## What the exercise asks
Search the entries for the word "simpa". Copy every line where it turns up.

#### Given data ####

import Summits.FinalStateConjecture.FinalStateConjecture.Theses.KillingDefectSpacetimeBound

/-!
# Birth skeleton — crux `KillingDefectSpacetimeBound.SquareIntegrableCapture` (stmt-FinalStateConjecture-18630)

Skeleton registrar `planner-skel-stmt-FinalStateConjecture-18630-0`, 2026-08-17 (route
`route-FinalStateConjecture-KillingDefectSpacetimeBound`, rev 2; re-audit bin HONEST: the crux had no
registered skeleton).  The crux is FIXED and concluded BY NAME by `SquareIntegrableCapture_of`:
`Summit.FinalStateConjecture.FinalStateConjecture.Theses.KillingDefectSpacetimeBound.SquareIntegrableCapture`
— K1 of the route: an order `k₁` such that for `k ≥ k₁` and all bounds `(Λ, χ, M₀, a₀)` there are
`δ₀, η > 0` with: for every admissible datum, MAXIMAL development `𝒟`, hyperboloidal Kerr-star foliation `Ψ`
of order `k` after `τ₀` (rays in the closure of `exteriorOf (Ψ '' lateRegion τ₀)`, complete `𝓘⁺`) and
every `τ₁ ≥ τ₀`, the four smallness hypotheses after `τ₁` (`d_k ≤ δ₀`, `∫ d_k² ≤ η`, full LE budget of
order `k` `≤ η`, outer-zone LE budget of order `k+2` `≤ η`) give the Statement's conclusion verbatim
(`∃ O d`, `FinalStateDecomposition … O 2`, sub-extremal, `O = exteriorOf d.charted`, rays, exhaustive
charts, future oriented).

## The line in one paragraph (a REGIONAL cut: near capture · radiation zone · Lorentzian synthesis)

The crux bundles three different pieces of mathematics, and the cut below separates them so that none of
the three restates the crux or the summit:

* `stub_nearKerrCapture` (S1, XL, the load-bearing ANALYTIC stub — "capture"): under exactly the crux's
  hypotheses (the four smallness clauses bundled as `SmallAfter`), there are FINAL sub-extremal parameters
  `(M, a)`, an inner radius `0 < ρ < r₊(M,a)`, a late time `τ₂` and ONE chart `Φ` modelled on the
  hyperboloidal Kerr-star background `B♯(M, a; ρ) = hypStarBackgroundFrom M a ρ` (the crux's
  `Kerr.hypStarBackground` with a flexible inner edge) which is a late chart inside `Ψ`'s late image,
  covers `Ψ`'s late image outside the deep shell, is future oriented (push-forward of `Kerr.timeVector`),
  and in which the LE-WEIGHTED `C^m` size of `Φ^* g − g_{M,a}` on the unit bands tends to `0`
  (`NearKerrChart`).  This is the crux's OWN deviation functional `d_k` with the infimum over `(M, a, Φ)`
  removed: the modulation parameters converge and the gauge settles (Lindblad–Tohaneanu 2020 `κ`-norms,
  DHRT arXiv:2104.08222 / Klainerman–Szeftel 2023 / GKS arXiv:2205.14808 asymptotic stability, run from a
  late leaf with `L²_τ`-small leaf deviation).  Why it might fail: `L²` (not `L¹`) smallness in time may
  not sum the modulation drift (the crux's own risk); `|a| → M` degeneration is excluded only through `χ`.
* `stub_radiationZoneChart` (S3, XL, FAR FIELD): under the crux's hypotheses and GIVEN a near Kerr chart of
  order `m₃ + m`, there is a flat radiation chart `Θ : U → M` of order `m` (`RadiationChart`): `U` contains
  the late flat half-space `{x⁰ > T}` minus the sublinear tube `{r(a,·) ≤ σ(x⁰)}`, `Θ` is a late chart into
  `J⁺(ιΣ)`, future oriented, the FULL `C^m` deviation from `η` on the flat slabs tends to `0`, and `Θ = Φ`
  on the transition annulus `σ < r < 2σ`.  Content: Klainerman–Nicolò exterior stability near `i⁰`,
  propagation of asymptotic flatness along `𝓘⁺` through the EARLY wave zone `u ∈ (u_KN, τ₂)` (large data:
  NOT in print in this form — flagged), and the late wave zone from the LE budgets (the LE weight
  `(1+‖y‖)⁻¹` makes the crux's far-field smallness weak: unweighted decay far out, i.e. the exclusion of a
  receding far concentration, is proved HERE, not assumed).  Why it might fail: exactly those two points.
* `stub_decompositionOfCharts` (S2, L/XL, LORENTZIAN SYNTHESIS): from the crux's global hypotheses
  (maximal, complete `𝓘⁺`, the foliation `Ψ`, rays in the closure of `exteriorOf (Ψ '' late)`), a near
  Kerr chart and a radiation chart of order `m₂`, build the `N = 1` decomposition with trivial motion
  `(1, 0)`: restrict `Φ` to the Kerr exterior `{r > r₊}` (horizon normalisation uses `ρ < r₊`), convert
  hyperboloidal bands to truncated `t*`-slabs (finitely many bands per slab, LE weight `≥ (1+R)⁻¹` there),
  diagonalise the truncation radius, prove `HasExhaustiveCharts` (ii) (chart time vs causal order) and
  `IsFutureOriented` (connectedness from the future-orientation clauses), place the chart images in
  `J⁺(ιΣ)` (from `Θ`'s clause, `Σ` Cauchy, far coordinate lines of infinite proper time) and TRANSFER the
  rays clause from `O_Ψ` to `O = exteriorOf d.charted`.  Why it might fail: the rays transfer must exclude
  a future-complete null ray from `Σ` lingering in `Ψ`'s deep shell (controlled by the hypotheses only
  through bounded geometry, vacuum, `deepShell` and near-Kerr monotonicity of `r` down to `ρ`).
* `SquareIntegrableCapture_of : S1 → S3 → S2 → SquareIntegrableCapture` is PROVED below (no `sorry` of its
  own): thresholds `k₁ + m₃ + m₂`, the two `(δ₀, η)` pairs of S1 and S3 reconciled by `min` (`SmallAfter.mono`),
  the order of the near chart lowered from `m₃ + m₂` to `m₂` (`NearKerrChart.of_le`, monotonicity of
  `leSupCkENorm` in the order), then S2.

Hazards recorded for the provers (not defects of the cut; they are the crux's): (H1) the LE weight of
`leafDev`/`defectLE` admits a receding far concentration satisfying all four smallness clauses — its
exclusion is the far half of S3; (H2) nothing typed relates `ιΣ` to the charts except `RaysStayInClosure`
and Cauchy-ness — the `J⁺(ιΣ)` placement is S3's clause (it builds `Θ` from `Σ`'s exterior end) and S2's
transfer; (H3) `HasExhaustiveCharts` needs the final event horizon inside `Ψ`'s covered shell — forced by
`IsHypKerrFoliation.deepShell`, delivered by S1 as `ρ < r₊(M,a)` plus the covering clause.

Probes (BC3, registrar folder `bc/probe_bc3*.lean`: self-contained copies of the objects and the name-keyed
stub statements WITHOUT the sorried stubs, so that `exact?` cannot pick them up): for each registered stub
`S`, `S → SquareIntegrableCapture` and `S → FinalStateConjecture` under `set_option maxHeartbeats 400000` —
combined battery `first | exact? | simpa | aesop`: 6/6 FAIL; per battery: `exact?` 6/6 "could not close
the goal", `aesop` 6/6 "failed to prove the goal after exhaustive search", `simpa` 6/6 heartbeat timeout at
400000 and, re-run at 1600000 on `S1 → crux` / `S2 → summit`, a genuine `assumption failed` on the residual
implication.  No stub is the crux or the summit in costume: S1 concludes a chart, not a decomposition; S3
and S2 take the charts as antecedents.  Disproof used: none (no `Cruxes/SquareIntegrableCapture/Disproof.lean`
exists at registration); `ledger negatives --problem FinalStateConjecture` was read — no negative concerns
capture / charts of this shape.
-/

noncomputable section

####

## The completed task
combined battery `first | exact? | simpa | aesop`: 6/6 FAIL; per battery: `exact?` 6/6 "could not close
the goal", `aesop` 6/6 "failed to prove the goal after exhaustive search", `simpa` 6/6 heartbeat timeout at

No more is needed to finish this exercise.